El matrimonio de Juan Carlos, a pesar de su juventud, su uniforme, su previsible futuro real y su gran éxito con las mujeres, iba a representar para los Borbones un reto todavía mayor que los afrontados con sus poco agraciadas hermanas, ya que en su caso no se podía renunciar, en principio, a una esposa de sangre real y existían muy pocas candidatas donde elegir al respecto.

Con bastantes posibilidades de ceñir en el futuro la corona de España y con una relación muy especial con el general Franco, que se había convertido
de facto
en su tutor y educador, la apuesta se presentaba compleja y difícil, pues sin duda eran muchos y muy importantes los condicionantes políticos que iban a pesar sobre ella. El primero y principal lo representaba el hecho de que prácticamente iba a resultar imposible que el infante eligiera a una futura consorte que no fuera del completo agrado del autócrata. Éste, curándose en salud, ya había manifestado sus deseos y dado precisas instrucciones al entorno de
Juanito
, formado por Nicolás Cotoner y Cotoner, marqués de Mondéjar, virtual jefe de su Casa en detrimento del fantasmal duque de Frías que en teoría ostentaba ese título, y Alfonso Armada, secretario de la misma.
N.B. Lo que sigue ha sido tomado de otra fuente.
/-- **`|O₍ₚ₎ˣ mod p O₍ₚ₎| = p² (p - 1)²` for a local Eichler order of level `p^e`, `e ≥ 1`**
(Vignéras II §2: `O_p = (ℤ_p, ℤ_p; p^e ℤ_p, ℤ_p)`, whose units are the elements with unit
diagonal modulo `p`; the twisted reduction `(a, b, p^{-e} c, d) mod p` is surjective by density
and a unit diagonal lifts to a unit of `O₍ₚ₎`). [cite: VignerasLNM800, Ch. II §2 Thm. 2.3 (2) and Lemme 2.4] [cite: Voight2021, Lemma 26.6.7] -/
theorem ncard_image_stabilizer_of_eichler (hdiv : ∀ x : B, x ≠ 0 → IsUnit x)
    (Ψ : B →ₐ[ℚ] Matrix (Fin 2) (Fin 2) ℚ_[p]) {O : Submodule ℤ B} (hO : IsZOrder O) {e : ℕ}
    (he : 1 ≤ e)
    (hΛ : ∀ x : B, x ∈ localAt p O ↔ (∀ i j, ‖Ψ x i j‖ ≤ 1) ∧ ‖Ψ x 1 0‖ ≤ (p : ℝ) ^ (-(e : ℤ))) :
    (QuotientAddGroup.mk '' (Units.val '' (MulAction.stabilizer Bˣ (localAt p O) : Set Bˣ)) :
      Set (B ⧸ (((p : ℤ) ^ 1) • localAt p O).toAddSubgroup)).ncard = p ^ 2 * (p - 1) ^ 2 := by
  classical
  have hpp : p.Prime := hp.out
  have hp0 : (p : ℚ_[p]) ≠ 0 := Nat.cast_ne_zero.mpr hpp.ne_zero
  have hpQ : (p : ℚ) ≠ 0 := Nat.cast_ne_zero.mpr hpp.ne_zero
  have hpR : (0 : ℝ) < p := by exact_mod_cast hpp.pos
  have hp1 : (1 : ℝ) < p := by exact_mod_cast hpp.one_lt
  haveI : Nontrivial B := Module.nontrivial_of_finrank_pos (R := ℚ)
    (by rw [IsQuaternionAlgebra.finrank_eq_four (K := ℚ) (D := B)]; norm_num)
  -- the uniformising power `π = p^e` and its norm
  set π : ℚ_[p] := (p : ℚ_[p]) ^ e with hπ
  have hπ0 : π ≠ 0 := pow_ne_zero e hp0
  have hπnorm : ‖π‖ = (p : ℝ) ^ (-(e : ℤ)) := by
    rw [hπ, norm_pow, Padic.norm_p, inv_pow, ← zpow_natCast, ← zpow_neg]
  have hπinv : ‖π⁻¹‖ = (p : ℝ) ^ (e : ℤ) := by
    rw [norm_inv, hπnorm, ← zpow_neg, neg_neg]
  have hpe1 : (p : ℝ) ^ (-(e : ℤ)) < 1 := zpow_lt_one_of_neg₀ hp1 (by omega)
  have hpe_le : (p : ℝ) ^ (-(e : ℤ)) ≤ (p : ℝ)⁻¹ := by
    rw [← zpow_neg_one]
    exact zpow_le_zpow_right₀ hp1.le (by omega)
  -- the twisted coordinates `κ`
  let κ : B → Fin 2 → Fin 2 → ℚ_[p] := fun x i j =>
    if i = 1 ∧ j = 0 then π⁻¹ * Ψ x 1 0 else Ψ x i j
  have hκ10 : ∀ x, κ x 1 0 = π⁻¹ * Ψ x 1 0 := fun x => by simp [κ]
  have hκne : ∀ x i j, ¬ (i = 1 ∧ j = 0) → κ x i j = Ψ x i j := fun x i j h => by
    simp only [κ, if_neg h]
  have hκsub : ∀ x y i j, κ (y - x) i j = κ y i j - κ x i j := by
    intro x y i j
    by_cases h : i = 1 ∧ j = 0
    · obtain ⟨rfl, rfl⟩ := h
      rw [hκ10, hκ10, hκ10, map_sub, Matrix.sub_apply, mul_sub]
    · rw [hκne _ _ _ h, hκne _ _ _ h, hκne _ _ _ h, map_sub, Matrix.sub_apply]
  have hκsmul : ∀ (c : ℚ) (x : B) i j, κ (c • x) i j = (c : ℚ_[p]) * κ x i j := by
    intro c x i j
    have hsm : ∀ i' j', Ψ (c • x) i' j' = (c : ℚ_[p]) * Ψ x i' j' := by
      intro i' j'
      rw [map_smul, Matrix.smul_apply, ← IsScalarTower.algebraMap_smul ℚ_[p] c (Ψ x i' j'),
        smul_eq_mul]
      rfl
    by_cases h : i = 1 ∧ j = 0
    · obtain ⟨rfl, rfl⟩ := h
      rw [hκ10, hκ10, hsm]; ring
    · rw [hκne _ _ _ h, hκne _ _ _ h, hsm]
  -- `O₍ₚ₎` and `p O₍ₚ₎` in the coordinates `κ`
  have hΛκ : ∀ x : B, x ∈ localAt p O ↔ ∀ i j, ‖κ x i j‖ ≤ 1 := by
    intro x
    rw [hΛ]
    constructor
    · rintro ⟨h1, h2⟩ i j
      by_cases h : i = 1 ∧ j = 0
      · obtain ⟨rfl, rfl⟩ := h
        rw [hκ10, norm_mul, hπinv]
        calc (p : ℝ) ^ (e : ℤ) * ‖Ψ x 1 0‖ ≤ (p : ℝ) ^ (e : ℤ) * (p : ℝ) ^ (-(e : ℤ)) :=
              mul_le_mul_of_nonneg_left h2 (zpow_nonneg hpR.le _)
          _ = 1 := by rw [← zpow_add₀ hpR.ne', add_neg_cancel, zpow_zero]
      · rw [hκne _ _ _ h]; exact h1 i j
    · intro h
      have h10 : ‖Ψ x 1 0‖ ≤ (p : ℝ) ^ (-(e : ℤ)) := by
        have h' := h 1 0
        rw [hκ10, norm_mul, hπinv] at h'
        have hpos : (0 : ℝ) < (p : ℝ) ^ (e : ℤ) := zpow_pos hpR _
        calc ‖Ψ x 1 0‖ = ((p : ℝ) ^ (e : ℤ))⁻¹ * ((p : ℝ) ^ (e : ℤ) * ‖Ψ x 1 0‖) := by
              rw [← mul_assoc, inv_mul_cancel₀ hpos.ne', one_mul]
          _ ≤ ((p : ℝ) ^ (e : ℤ))⁻¹ * 1 := mul_le_mul_of_nonneg_left h' (inv_nonneg.mpr hpos.le)
          _ = (p : ℝ) ^ (-(e : ℤ)) := by rw [mul_one, zpow_neg]
      refine ⟨fun i j => ?_, h10⟩
      by_cases h' : i = 1 ∧ j = 0
      · obtain ⟨rfl, rfl⟩ := h'
        exact h10.trans hpe1.le
      · rw [← hκne x i j h']; exact h i j
  -- the reduction map
  let ρ : B → Matrix (Fin 2) (Fin 2) (ZMod p) := fun x =>
    Matrix.of fun i j => if h : ‖κ x i j‖ ≤ 1 then PadicInt.toZMod ⟨κ x i j, h⟩ else 0
  have hρ : ∀ {x : B} (hx : ∀ i j, ‖κ x i j‖ ≤ 1) (i j : Fin 2),
      ρ x i j = PadicInt.toZMod ⟨κ x i j, hx i j⟩ := fun hx i j => by
    simp only [ρ, Matrix.of_apply, dif_pos (hx i j)]
  set G : Set B := Units.val '' (MulAction.stabilizer Bˣ (localAt p O) : Set Bˣ) with hG
  set K : Submodule ℤ B := ((p : ℤ) ^ 1) • localAt p O with hK
  have hGΛ : ∀ x ∈ G, ∀ i j, ‖κ x i j‖ ≤ 1 := by
    rintro _ ⟨u, hu, rfl⟩
    exact (hΛκ _).mp (hO.mem_stabilizer_localAt_iff.mp hu).1
  -- (K1) same fibres as reduction modulo `p O₍ₚ₎`
  have hmemK : ∀ x y : B, -x + y ∈ K ↔ ∀ i j, ‖κ (y - x) i j‖ ≤ (p : ℝ)⁻¹ := by
    intro x y
    rw [hK, pow_one]
    constructor
    · intro h
      obtain ⟨w, hw, hwe⟩ := (Submodule.mem_smul_pointwise_iff_exists _ _ _).mp h
      have hw' := (hΛκ w).mp hw
      intro i j
      have : y - x = (p : ℚ) • w := by
        rw [sub_eq_neg_add, ← hwe, natCast_zsmul_eq_ratCast_smul]
      rw [this, hκsmul, norm_mul, Rat.cast_natCast, Padic.norm_p]
      exact mul_le_of_le_one_right (inv_nonneg.mpr (Nat.cast_nonneg _)) (hw' i j)
    · intro h
      refine (Submodule.mem_smul_pointwise_iff_exists _ _ _).mpr ⟨(p : ℚ)⁻¹ • (y - x), ?_, ?_⟩
      · rw [hΛκ]
        intro i j
        rw [hκsmul, norm_mul, Rat.cast_inv, Rat.cast_natCast, norm_inv, Padic.norm_p, inv_inv]
        calc (p : ℝ) * ‖κ (y - x) i j‖ ≤ (p : ℝ) * (p : ℝ)⁻¹ :=
              mul_le_mul_of_nonneg_left (h i j) (Nat.cast_nonneg _)
          _ = 1 := mul_inv_cancel₀ (by exact_mod_cast hpp.ne_zero)
      · rw [natCast_zsmul_eq_ratCast_smul, smul_smul, mul_inv_cancel₀ hpQ, one_smul, sub_eq_neg_add]
  have hfib : ∀ x ∈ G, ∀ y ∈ G, ((QuotientAddGroup.mk x : B ⧸ K.toAddSubgroup) = QuotientAddGroup.mk y
      ↔ ρ x = ρ y) := by
    intro x hx y hy
    have hx' := hGΛ x hx
    have hy' := hGΛ y hy
    rw [QuotientAddGroup.eq]
    change -x + y ∈ K ↔ _
    rw [hmemK]
    have hentry : ∀ i j, ‖(⟨κ x i j, hx' i j⟩ - ⟨κ y i j, hy' i j⟩ : ℤ_[p])‖ = ‖κ (y - x) i j‖ := by
      intro i j
      rw [hκsub, ← norm_neg (κ y i j - κ x i j), neg_sub]; rfl
    constructor
    · intro h
      ext i j
      rw [hρ hx', hρ hy', PadicInt.toZMod_eq_toZMod_iff, PadicInt.norm_lt_one_iff_norm_le_inv, hentry]
      exact h i j
    · intro h i j
      have hij := congr_fun (congr_fun h i) j
      rw [hρ hx', hρ hy', PadicInt.toZMod_eq_toZMod_iff, PadicInt.norm_lt_one_iff_norm_le_inv,
        hentry] at hij
      exact hij
  -- norms of the diagonal entries of a matrix of unit determinant with small lower-left entry
  have hdiag : ∀ {W : Matrix (Fin 2) (Fin 2) ℚ_[p]}, (∀ i j, ‖W i j‖ ≤ 1) → ‖W 1 0‖ < 1 →
      ‖W.det‖ = 1 → ‖W 0 0‖ = 1 ∧ ‖W 1 1‖ = 1 := by
    intro W hW h10 hdet
    rw [Matrix.det_fin_two] at hdet
    have hbc : ‖W 0 1 * W 1 0‖ < 1 := by
      rw [norm_mul]
      calc ‖W 0 1‖ * ‖W 1 0‖ ≤ 1 * ‖W 1 0‖ := mul_le_mul_of_nonneg_right (hW 0 1) (norm_nonneg _)
        _ < 1 := by rw [one_mul]; exact h10
    have had : ‖W 0 0 * W 1 1‖ = 1 := by
      by_contra hne
      have hlt : ‖W 0 0 * W 1 1‖ < 1 := by
        rw [norm_mul]
        exact lt_of_le_of_ne (mul_le_one₀ (hW 0 0) (norm_nonneg _) (hW 1 1))
          (by rwa [norm_mul] at hne)
      have : ‖W 0 0 * W 1 1 - W 0 1 * W 1 0‖ < 1 := by
        rw [sub_eq_add_neg]
        refine lt_of_le_of_lt (Padic.nonarchimedean _ _) (max_lt hlt ?_)
        rwa [norm_neg]
      exact this.ne hdet
    rw [norm_mul] at had
    have h00 : ‖W 0 0‖ ≤ 1 := hW 0 0
    have h11 : ‖W 1 1‖ ≤ 1 := hW 1 1
    constructor
    · refine le_antisymm h00 ?_
      by_contra hlt
      rw [not_le] at hlt
      have : ‖W 0 0‖ * ‖W 1 1‖ < 1 := by
        calc ‖W 0 0‖ * ‖W 1 1‖ ≤ ‖W 0 0‖ * 1 := mul_le_mul_of_nonneg_left h11 (norm_nonneg _)
          _ < 1 := by rw [mul_one]; exact hlt
      exact this.ne had
    · refine le_antisymm h11 ?_
      by_contra hlt
      rw [not_le] at hlt
      have : ‖W 0 0‖ * ‖W 1 1‖ < 1 := by
        calc ‖W 0 0‖ * ‖W 1 1‖ ≤ 1 * ‖W 1 1‖ := mul_le_mul_of_nonneg_right h00 (norm_nonneg _)
          _ < 1 := by rw [one_mul]; exact hlt
      exact this.ne had
  -- (K2) the image of the units is `{a ≠ 0, d ≠ 0}`
  have himage : ρ '' G = {M : Matrix (Fin 2) (Fin 2) (ZMod p) | M 0 0 ≠ 0 ∧ M 1 1 ≠ 0} := by
    ext M
    simp only [Set.mem_image, Set.mem_setOf_eq]
    constructor
    · rintro ⟨x, hx, rfl⟩
      obtain ⟨u, hu, rfl⟩ := hx
      have hu' := hO.mem_stabilizer_localAt_iff.mp hu
      obtain ⟨h1, h1c⟩ := (hΛ _).mp hu'.1
      obtain ⟨h2, -⟩ := (hΛ _).mp hu'.2
      have hGL : Ψ (u : B) ∈ padicGL2 p := by
        refine mem_padicGL2_of_inv h1 ((Matrix.isUnit_iff_isUnit_det _).mp ((Units.isUnit u).map Ψ)) ?_
        rw [← algHom_units_inv Ψ u]
        exact h2
      have hκu : ∀ i j, ‖κ (u : B) i j‖ ≤ 1 := (hΛκ _).mp hu'.1
      obtain ⟨h00, h11⟩ := hdiag h1 (lt_of_le_of_lt h1c hpe1) hGL.2
      refine ⟨?_, ?_⟩
      · rw [hρ hκu, Ne, PadicInt.toZMod_eq_zero_iff, not_lt]
        change 1 ≤ ‖κ (u : B) 0 0‖
        rw [hκne _ _ _ (by simp)]
        exact h00.ge
      · rw [hρ hκu, Ne, PadicInt.toZMod_eq_zero_iff, not_lt]
        change 1 ≤ ‖κ (u : B) 1 1‖
        rw [hκne _ _ _ (by simp)]
        exact h11.ge
    · rintro ⟨hM00, hM11⟩
      -- lift `M` and approximate to precision `p^{-(e+1)}`
      let Mt : Matrix (Fin 2) (Fin 2) ℚ_[p] := fun i j =>
        if i = 1 ∧ j = 0 then π * ((M 1 0).val : ℚ_[p]) else ((M i j).val : ℚ_[p])
      obtain ⟨b, hb⟩ := AlgHom.exists_norm_sub_le Ψ Mt (e + 1)
      have hpe' : (p : ℝ) ^ (-((e + 1 : ℕ) : ℤ)) < (p : ℝ) ^ (-(e : ℤ)) :=
        zpow_lt_zpow_right₀ hp1 (by push_cast; omega)
      have hpe'1 : (p : ℝ) ^ (-((e + 1 : ℕ) : ℤ)) < 1 := hpe'.trans hpe1
      have hval1 : ∀ i j, ‖((M i j).val : ℚ_[p])‖ ≤ 1 := fun i j =>
        IsUltrametricDist.norm_natCast_le_one ℚ_[p] _
      have hMt : ∀ i j, ‖Mt i j‖ ≤ 1 := by
        intro i j
        by_cases h : i = 1 ∧ j = 0
        · obtain ⟨rfl, rfl⟩ := h
          simp only [Mt, and_self, if_true]
          rw [norm_mul, hπnorm]
          exact mul_le_one₀ hpe1.le (norm_nonneg _) (hval1 1 0)
        · simp only [Mt, if_neg h]; exact hval1 i j
      have hMt10 : ‖Mt 1 0‖ ≤ (p : ℝ) ^ (-(e : ℤ)) := by
        simp only [Mt, and_self, if_true]
        rw [norm_mul, hπnorm]
        exact mul_le_of_le_one_right (zpow_nonneg hpR.le _) (hval1 1 0)
      have hbint : ∀ i j, ‖Ψ b i j‖ ≤ 1 := by
        intro i j
        have : Ψ b i j = Mt i j + (Ψ b - Mt) i j := by rw [Matrix.sub_apply]; ring
        rw [this]
        exact (Padic.nonarchimedean _ _).trans (max_le (hMt i j) ((hb i j).trans hpe'1.le))
      have hb10 : ‖Ψ b 1 0‖ ≤ (p : ℝ) ^ (-(e : ℤ)) := by
        have : Ψ b 1 0 = Mt 1 0 + (Ψ b - Mt) 1 0 := by rw [Matrix.sub_apply]; ring
        rw [this]
        exact (Padic.nonarchimedean _ _).trans (max_le hMt10 ((hb 1 0).trans hpe'.le))
      have hbΛ : b ∈ localAt p O := (hΛ b).mpr ⟨hbint, hb10⟩
      have hκb : ∀ i j, ‖κ b i j‖ ≤ 1 := (hΛκ b).mp hbΛ
      -- `ρ b = M`
      have hρb : ρ b = M := by
        ext i j
        rw [hρ hκb]
        have hcong : PadicInt.toZMod (⟨κ b i j, hκb i j⟩ : ℤ_[p]) =
            PadicInt.toZMod ((M i j).val : ℤ_[p]) := by
          rw [PadicInt.toZMod_eq_toZMod_iff, PadicInt.norm_def, PadicInt.coe_sub, PadicInt.coe_natCast]
          by_cases h : i = 1 ∧ j = 0
          · obtain ⟨rfl, rfl⟩ := h
            change ‖κ b 1 0 - ((M 1 0).val : ℚ_[p])‖ < 1
            have : κ b 1 0 - ((M 1 0).val : ℚ_[p]) = π⁻¹ * (Ψ b - Mt) 1 0 := by
              rw [hκ10, Matrix.sub_apply]
              simp only [Mt, and_self, if_true]
              field_simp
            rw [this, norm_mul, hπinv]
            calc (p : ℝ) ^ (e : ℤ) * ‖(Ψ b - Mt) 1 0‖ ≤ (p : ℝ) ^ (e : ℤ) * (p : ℝ) ^ (-((e + 1 : ℕ) : ℤ)) :=
                  mul_le_mul_of_nonneg_left (hb 1 0) (zpow_nonneg hpR.le _)
              _ = (p : ℝ)⁻¹ := by
                  rw [← zpow_add₀ hpR.ne', ← zpow_neg_one]; congr 1; push_cast; ring
              _ < 1 := inv_lt_one_of_one_lt₀ hp1
          · change ‖κ b i j - ((M i j).val : ℚ_[p])‖ < 1
            rw [hκne _ _ _ h]
            have : ((M i j).val : ℚ_[p]) = Mt i j := by simp only [Mt, if_neg h]
            rw [this, ← Matrix.sub_apply]
            exact lt_of_le_of_lt (hb i j) hpe'1
        rw [hcong, map_natCast, ZMod.natCast_zmod_val]
      -- `det Ψ b` is a unit
      have hdet1 : ‖(Ψ b).det‖ = 1 := by
        have ha : ‖Ψ b 0 0‖ = 1 := by
          refine le_antisymm (hbint 0 0) (not_lt.mp fun hlt => hM00 ?_)
          have h := congr_fun (congr_fun hρb 0) 0
          rw [← h, hρ hκb, PadicInt.toZMod_eq_zero_iff]
          change ‖κ b 0 0‖ < 1
          rwa [hκne _ _ _ (by simp)]
        have hd : ‖Ψ b 1 1‖ = 1 := by
          refine le_antisymm (hbint 1 1) (not_lt.mp fun hlt => hM11 ?_)
          have h := congr_fun (congr_fun hρb 1) 1
          rw [← h, hρ hκb, PadicInt.toZMod_eq_zero_iff]
          change ‖κ b 1 1‖ < 1
          rwa [hκne _ _ _ (by simp)]
        rw [Matrix.det_fin_two, sub_eq_add_neg]
        have had : ‖Ψ b 0 0 * Ψ b 1 1‖ = 1 := by rw [norm_mul, ha, hd, mul_one]
        have hbc : ‖-(Ψ b 0 1 * Ψ b 1 0)‖ < 1 := by
          rw [norm_neg, norm_mul]
          calc ‖Ψ b 0 1‖ * ‖Ψ b 1 0‖ ≤ 1 * ‖Ψ b 1 0‖ :=
                mul_le_mul_of_nonneg_right (hbint 0 1) (norm_nonneg _)
            _ < 1 := by rw [one_mul]; exact lt_of_le_of_lt hb10 hpe1
        rw [Padic.add_eq_max_of_ne (by rw [had]; exact hbc.ne'), had, max_eq_left hbc.le]
      have hb0 : b ≠ 0 := by
        intro h; rw [h, map_zero, Matrix.det_zero, norm_zero] at hdet1; exact zero_ne_one hdet1
      set ub := (hdiv b hb0).unit with hub
      have hubv : (ub : B) = b := IsUnit.unit_spec _
      have hGLb : Ψ b ∈ padicGL2 p := ⟨hbint, hdet1⟩
      -- the inverse lies in `O₍ₚ₎`: integral entries, lower-left entry `-c / det`
      have hinvint : ∀ i j, ‖Ψ ((ub⁻¹ : Bˣ) : B) i j‖ ≤ 1 := by
        rw [algHom_units_inv Ψ, hubv]
        exact (inv_mem_padicGL2 hGLb).1
      have hinv10 : ‖Ψ ((ub⁻¹ : Bˣ) : B) 1 0‖ ≤ (p : ℝ) ^ (-(e : ℤ)) := by
        rw [algHom_units_inv Ψ, hubv, Matrix.inv_def, Matrix.adjugate_fin_two, Matrix.smul_apply,
          smul_eq_mul, norm_mul]
        simp only [Matrix.of_apply, Matrix.cons_val', Matrix.cons_val_zero, Matrix.cons_val_one,
          Matrix.empty_val', Matrix.cons_val_fin_one]
        have hri : ‖Ring.inverse (Ψ b).det‖ = 1 := by
          rw [Ring.inverse_eq_inv', norm_inv, hdet1, inv_one]
        rw [hri, one_mul, norm_neg]
        exact hb10
      refine ⟨b, ⟨ub, hO.mem_stabilizer_localAt_iff.mpr ⟨?_, (hΛ _).mpr ⟨hinvint, hinv10⟩⟩, hubv⟩, hρb⟩
      rw [hubv]; exact hbΛ
  rw [ncard_image_mk_eq_ncard_image ρ hfib, himage, ncard_diag_ne_zero_zmod]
La primera candidata a considerar, una vez que el dictador se había decantado por la pronta boda del príncipe, a mediados de 1960, era sin duda su hasta entonces novia oficial, la princesa María Gabriela de Saboya, nieta de Víctor Manuel II e hija de Humberto, eterno aspirante al trono de Italia y exiliado con toda su familia, como los Borbones, en Portugal. Juan Carlos y Gabriela se conocían desde su más tierna infancia, siempre habían salido juntos y nadie era capaz de precisar el momento exacto en el que ambos decidieron pasar de la categoría de amigos a la de novios formales. Parece ser que fue en el verano del año 1954, aprovechando uno de aquellos «celestinescos» cruceros por las maravillosas islas griegas a bordo del yate
Agamenón
, que periódicamente organizaba la reina Federica de Grecia para facilitar las relaciones entre los cada vez más escasos miembros de la realeza europea en edad de merecer pareja. Y parece ser que en este caso concreto sí las facilitaría pues, según medios informativos de la época, aunque
Juanito
y Gabriela eran entonces unos adolescentes, con tanto balanceo babor-estribor y tanto cabeceo proa-popa se debió producir algún fortuito encuentro espermo/ovular entre los cuerpos serranos de ambos jóvenes, con el resultado que era de esperar nueve meses después. Los supuestos y jóvenes padres, como es lógico, nunca comentarían nada al respecto, pero seguirían con su recién iniciado romance. Concretamente, en 1955, se les vería de nuevo juntos en el palacio de Montellano de Madrid, donde el infante se preparaba para ingresar en la Academia General Militar de Zaragoza; y más tarde, durante su permanencia en ese centro castrense (1955-57), serían varias las ocasiones en las que Gabriela acudió a la capital maña para estar algunas horas con su fogoso novio.

El conde de Barcelona nunca vio con malos ojos esta apasionada relación sentimental de su hijo y hasta estuvo a punto de anunciarla oficialmente a bombo y platillo en 1956, pero la desgraciada muerte de su hijo Alfonso trastocaría todos sus planes. Por el contrario, Franco, a quien nunca le cayeron bien las escandalosas vicisitudes familiares de los Saboya y, sobre todo, la fama de bisexual de Humberto, siempre tomó esa relación como un pasatiempo erótico del infante sin posibilidad alguna de terminar en algo serio. Por eso cuando decidió, en 1960, a título personal (como haría nueve años después en orden a elegirlo para sucederle a título de rey) que Juan Carlos debía casarse, y pronto, la princesa María Gabriela sería una de las primeras en ser apeada abruptamente de la lista de posibles candidatas a acompañarle al altar, sin que su eterno novio tuviera otra opción que la de edulcorar convenientemente la ordenada ruptura.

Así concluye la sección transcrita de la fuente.